Note: This bug is displayed in read-only format because the product is no longer active in Red Hat Bugzilla.

Bug 1798450

Summary:	kube-aggregator: unavailableGauge is wrong
Product:	OpenShift Container Platform	Reporter:	Lukasz Szaszkiewicz <lszaszki>
Component:	kube-apiserver	Assignee:	Lukasz Szaszkiewicz <lszaszki>
Status:	CLOSED ERRATA	QA Contact:	Ke Wang <kewang>
Severity:	unspecified	Docs Contact:
Priority:	unspecified
Version:	4.4	CC:	aos-bugs, mfojtik, sttts, xxia
Target Milestone:	---
Target Release:	4.4.0
Hardware:	Unspecified
OS:	Unspecified
Whiteboard:
Fixed In Version:		Doc Type:	Release Note
Doc Text:	Fixed aggregator_unavailable_apiservice metric to have correct value.	Story Points:	---
Clone Of:
Clones:	1798461 (view as bug list)		Environment:
Last Closed:	2020-05-04 11:33:43 UTC	Type:	Bug
Regression:	---	Mount Type:	---
Documentation:	---	CRM:
Verified Versions:		Category:	---
oVirt Team:	---	RHEL 7.3 requirements from Atomic Host:
Cloudforms Team:	---	Target Upstream Version:
Embargoed:
Bug Depends On:
Bug Blocks:	1798461

Description Lukasz Szaszkiewicz 2020-02-05 11:52:56 UTC

unavailableGauge metric is not always set and might report incorrect values especially in an HA setup where one instance could observe and mark a service as unavailable whereas some other instance might observe it as available.
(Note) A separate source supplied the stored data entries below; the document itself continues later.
import Literature.AnabelianGeometry.EtaleTheta.Discharge.Sec4RootTwistLaws

/-!
# [EtTh] §5 / [FrdI] Thm 5.2 (i): the unit discrepancy of a transported pair of base-equivalent pre-steps is INTRINSIC (model)

Mochizuki, *The étale theta function …*, Publ. RIMS **45** (2009) [cite: MochizukiEtTh2009, Thm 5.7 p.329–330 (PDF pp.103–104);
Def 4.1 (i) p.312 (PDF p.86)]; *The geometry of Frobenioids I* [cite: MochizukiFrdI2008, Thm. 5.2 (i) p.100] (morphisms of the
model Frobenioid: `u_{ψ∘φ} = Base(φ)^* u_ψ · u_φ^{deg_Fr ψ}`).

abc-iut cell, layer L2, seat abc-iut-L2-d4 (gen 5; node `EtTh:Thm5.7`, row R219 — the brick «R-Cδ» of
`HOME/staging/L2/L2-d4/SHAPES-Thm57-residual-C.md`).  PROOF-ONLY (0 defs) over abc-iut-L1's model Frobenioid API
(`ModelFrobenioid.unit_comp_pull`, `pull_baseMap_of_mem_units`, `hom_ext`, `div_eq_one_of_mem_units`).

WHY.  In the proof of Thm. 5.7 (p.329–330) `Ψ` carries the base-equivalent pair of pre-steps `(s^⊓_N, s^⊔_N)` to
`(e ≫ s^⊓_N ≫ D_c, e ≫ s^⊔_N ≫ D_p)` for units `e ∈ O^×(A_N)`, `D_c, D_p ∈ O^×(B_N)`; only the DISCREPANCY `u := D_c⁻¹·D_p` matters.
Two producers of such data coexist in the tree for the same identifications (abc-iut-f-121's coherent datum with `e = 1`, `D_c = 1`
— p438241/p443132 — and abc-iut-w5-d245's Kummer-transport datum with its [FrdI] Prop. 5.6 unit `e₁` — p437125); the final knit of
Thm. 5.7 (anchored family, p442166; Kummer-rigidity form, p445072) uses the first for the descent and the second for the Kummer
cocycle (T3, p415021), so it needs: **the discrepancy does not depend on the datum**.  At the model this is [FrdI] Thm. 5.2 (i)
bookkeeping: a unit `ε` of `A` pushes forward along a pre-step `s : A → B` to the unit `δ` of `B` with `ε ≫ s = s ≫ δ`, and `u_δ` is
`((Base s)^*)⁻¹ u_ε` — it depends on `Base(s)` ONLY; base-equivalent pre-steps push every unit forward to the SAME unit.
* `TemperedFrobenioid.unit_eq_pull_of_over` — `ε ≫ s = s ≫ δ` (`ε`, `δ` units, `s` linear) ⇒ `u_ε = Base(s)^* u_δ`;
* `TemperedFrobenioid.eq_of_over_of_baseMap_eq` — `ε ≫ s′ = s′ ≫ δ′`, `ε ≫ s″ = s″ ≫ δ″`, `Base s′ = Base s″` an isomorphism ⇒ `δ′ = δ″`;
* `TemperedFrobenioid.discrepancy_eq_of_transports` — if `(s′, s″ ≫ w)` and `(e ≫ s′ ≫ D_c, e ≫ s″ ≫ D_p)` are two re-anchorings of the
  same transported pair (i.e. `s′ ≫ D_c⁻¹ = e ≫ s′` and `s″ ≫ w ≫ D_c⁻¹ = e ≫ s″ ≫ D_p`, all of `e, w, D_c, D_p` units), then `w = D_p`
  (`O^×(B)` abelian) — the shape consumed by the Thm. 5.7 knit.
HONEST FRAMING: kernel-checked identities of the model vocabulary; refereed pre-IUT material ([FrdI] Thm. 5.2, [EtTh] §5); nothing
here bears on [IUTchIII] Cor. 3.12 or takes a side; typed ≠ proved for any genuine datum. -/

namespace Literature.AnabelianGeometry.EtaleTheta

open CategoryTheory Opposite Literature.AlgebraicGeometry.Frobenioids

namespace TemperedFrobenioid

universe u₀ v₀ u v w

variable {D₀ : Type u₀} [Category.{v₀} D₀] {V : FrdIMonoidStub.{w}} {T : RealifiedDivisorMonoids (D₀ := D₀) V}
  {D : Type u} [Category.{v} D] {VD : FrdICatStub.{u, v, w} D} (C : TemperedFrobenioid T D VD)

/-- **A unit pushed forward along a linear morphism** ([FrdI] Thm. 5.2 (i)): if `ε ∈ O^×(A)`, `δ ∈ O^×(B)` and `s : A → B` is
linear with `ε ≫ s = s ≫ δ`, then `u_ε = Base(s)^* u_δ` in `B(A_D)` (read the unit coordinates of both sides and cancel `u_s`).
[cite: MochizukiFrdI2008, Thm. 5.2 (i) p.100] -/
theorem unit_eq_pull_of_over {A B : C.category} {s : A ⟶ B} (hs : ModelFrobenioid.degFr s = 1) {ε : Aut A}
    (hε : ε ∈ ModelFrobenioid.units A) {δ : Aut B} (hδ : δ ∈ ModelFrobenioid.units B) (h : ε.hom ≫ s = s ≫ δ.hom) :
    ModelFrobenioid.unit ε.hom = pull C.ratFnFunctor (ModelFrobenioid.baseMap s) (ModelFrobenioid.unit δ.hom) := by
  have e := congrArg ModelFrobenioid.unit h
  rw [ModelFrobenioid.unit_comp_pull, ModelFrobenioid.unit_comp_pull, ModelFrobenioid.pull_baseMap_of_mem_units hε, hs,
    hδ.2, PNat.one_coe, pow_one, pow_one, mul_comm] at e
  exact (C.isUnit_ratFnFunctor T.isUnit_BΛ A (ModelFrobenioid.unit s)).mul_right_cancel e

/-- **Base-equivalent linear base-isomorphisms push every unit forward to the SAME unit** ([FrdI] Thm. 5.2 (i); `Φ` divisorial so
that `Div = 0` on `O^×`): `ε ≫ s′ = s′ ≫ δ′`, `ε ≫ s″ = s″ ≫ δ″`, `Base s′ = Base s″` an isomorphism, `ε, δ′, δ″` units ⇒ `δ′ = δ″`.
[cite: MochizukiFrdI2008, Thm. 5.2 (i) p.100] -/
theorem eq_of_over_of_baseMap_eq (hΦd : Objectwise (fun M _ => IsDivisorial M) C.divisorMonoid) {A B : C.category}
    {s' s'' : A ⟶ B} (hs' : ModelFrobenioid.degFr s' = 1) (hs'' : ModelFrobenioid.degFr s'' = 1)
    (hb : ModelFrobenioid.baseMap s' = ModelFrobenioid.baseMap s'') [IsIso (ModelFrobenioid.baseMap s'')] {ε : Aut A}
    (hε : ε ∈ ModelFrobenioid.units A) {δ' δ'' : Aut B} (hδ' : δ' ∈ ModelFrobenioid.units B)
    (hδ'' : δ'' ∈ ModelFrobenioid.units B) (h' : ε.hom ≫ s' = s' ≫ δ'.hom) (h'' : ε.hom ≫ s'' = s'' ≫ δ''.hom) :
    δ' = δ'' := by
  have e' := C.unit_eq_pull_of_over hs' hε hδ' h'
  have e'' := C.unit_eq_pull_of_over hs'' hε hδ'' h''
  rw [hb] at e'
  have hu : ModelFrobenioid.unit δ'.hom = ModelFrobenioid.unit δ''.hom :=
    pull_injective_of_isIso C.ratFnFunctor (ModelFrobenioid.baseMap s'') (e'.symm.trans e'')
  exact Iso.ext (ModelFrobenioid.hom_ext (hδ'.2.trans hδ''.2.symm) (hδ'.1.trans hδ''.1.symm)
    (by rw [ModelFrobenioid.div_eq_one_of_mem_units (hΦd B.base).isSharp hδ',
      ModelFrobenioid.div_eq_one_of_mem_units (hΦd B.base).isSharp hδ'']) hu)

/-- **The unit discrepancy of a transported pair is intrinsic** (Thm. 5.7, p.329–330: `u := D_c⁻¹·D_p`).  For a base-equivalent
pair of linear base-isomorphisms `s′, s″ : A → B` (e.g. the pre-steps `(s^⊓_N, s^⊔_N)`), two re-anchorings `(s′, s″ ≫ w)` and
`(e ≫ s′ ≫ D_c, e ≫ s″ ≫ D_p)` of the same transported pair — `s′ ≫ D_c⁻¹ = e ≫ s′`, `s″ ≫ w ≫ D_c⁻¹ = e ≫ s″ ≫ D_p`, with
`e ∈ O^×(A)` and `w, D_c, D_p ∈ O^×(B)` — have the same discrepancy: `w = D_p` (`O^×(B)` abelian, `D_c⁻¹` being the push-forward of
`e` along both `s′` and `s″`).  [cite: MochizukiEtTh2009, Thm 5.7 p.329–330 (PDF pp.103–104)] -/
theorem discrepancy_eq_of_transports (hΦd : Objectwise (fun M _ => IsDivisorial M) C.divisorMonoid) {A B : C.category}
    {s' s'' : A ⟶ B} (hs' : ModelFrobenioid.degFr s' = 1) (hs'' : ModelFrobenioid.degFr s'' = 1)
    (hb : ModelFrobenioid.baseMap s' = ModelFrobenioid.baseMap s'') [IsIso (ModelFrobenioid.baseMap s'')] {e : Aut A}
    (he : e ∈ ModelFrobenioid.units A) {w Dc Dp : Aut B} (hw : w ∈ ModelFrobenioid.units B)
    (hDc : Dc ∈ ModelFrobenioid.units B) (hDp : Dp ∈ ModelFrobenioid.units B)
    (h' : s' ≫ Dc.inv = e.hom ≫ s') (h'' : s'' ≫ w.hom ≫ Dc.inv = e.hom ≫ s'' ≫ Dp.hom) : w = Dp := by
  -- `e` pushes forward along `s′` to `D_c⁻¹` and along `s″` to `D_p⁻¹·D_c⁻¹·w`
  have h₁ : e.hom ≫ s' = s' ≫ (Dc⁻¹).hom := h'.symm
  have h₂ : e.hom ≫ s'' = s'' ≫ (Dp⁻¹ * (Dc⁻¹ * w)).hom := by
    have h3 : (s'' ≫ w.hom ≫ Dc.inv) ≫ Dp.inv = e.hom ≫ s'' := by
      rw [h'', Category.assoc, Category.assoc, Iso.hom_inv_id, Category.comp_id]
    rw [← h3]
    simp only [Aut.Aut_mul_def, Aut.Aut_inv_def, Iso.trans_hom, Iso.symm_hom, Category.assoc]
  have hkey := C.eq_of_over_of_baseMap_eq hΦd hs' hs'' hb he (inv_mem hDc) (mul_mem (inv_mem hDp) (mul_mem (inv_mem hDc) hw))
    h₁ h₂
  -- `D_c⁻¹ = D_p⁻¹·D_c⁻¹·w` in the abelian group `O^×(B)`
  have hcomm : Dc⁻¹ * w = w * Dc⁻¹ := by
    have := (ModelFrobenioid.isMulCommutative_units B).is_comm.comm ⟨Dc⁻¹, inv_mem hDc⟩ ⟨w, hw⟩
    exact congrArg Subtype.val this
  rw [hcomm, ← mul_assoc] at hkey
  -- `Dc⁻¹ = Dp⁻¹ * w * Dc⁻¹` ⇒ `1 = Dp⁻¹ * w` ⇒ `w = Dp`
  have h1 : Dp⁻¹ * w = 1 := by
    have := congrArg (· * Dc) hkey
    simpa [mul_assoc] using this.symm
  rw [inv_mul_eq_one] at h1
  exact h1.symm

end TemperedFrobenioid

end Literature.AnabelianGeometry.EtaleTheta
That would prevent the first instance from reflecting that state since it wouldn't observe any changes

Comment 4 Ke Wang 2020-02-21 15:46:56 UTC

Verified with OCP build:
$ oc version
Client Version: v4.4.0
Server Version: 4.4.0-0.nightly-2020-02-20-203407
Kubernetes Version: v1.17.1

Verification steps,
1. Make some apiservice fail, e.g. remove openshift-apiserver by:
 $ oc patch openshiftapiserver cluster --type=json -p '[{"op": "replace", "path": "/spec/managementState", "value": "Removed"}]'
 
2. Open the prometheus UI from OCP web console, enter keyword ‘aggregator_unavailable_apiservice_count’  and Click on'Exuecte', navigate to Console tab, some unavailable apiservices will be displayed with name and count.

Another way, 
We can try to reboot one master node in terminal console with below CLI
$ master=$(oc get node | grep master | awk '{print $1}' | head -1)
$ oc debug no/$master -- chroot /host shutdown -r now

During node restarting, repeat above step Click on'Exuecte' in prometheus UI, the result will be changed. 

We can see the feature works well with PR merged OCP build.

Comment 6 errata-xmlrpc 2020-05-04 11:33:43 UTC

Since the problem described in this bug report should be
resolved in a recent advisory, it has been closed with a
resolution of ERRATA.

For information on the advisory, and where to find the updated
files, follow the link below.

If the solution does not work for you, open a new bug report.

https://access.redhat.com/errata/RHBA-2020:0581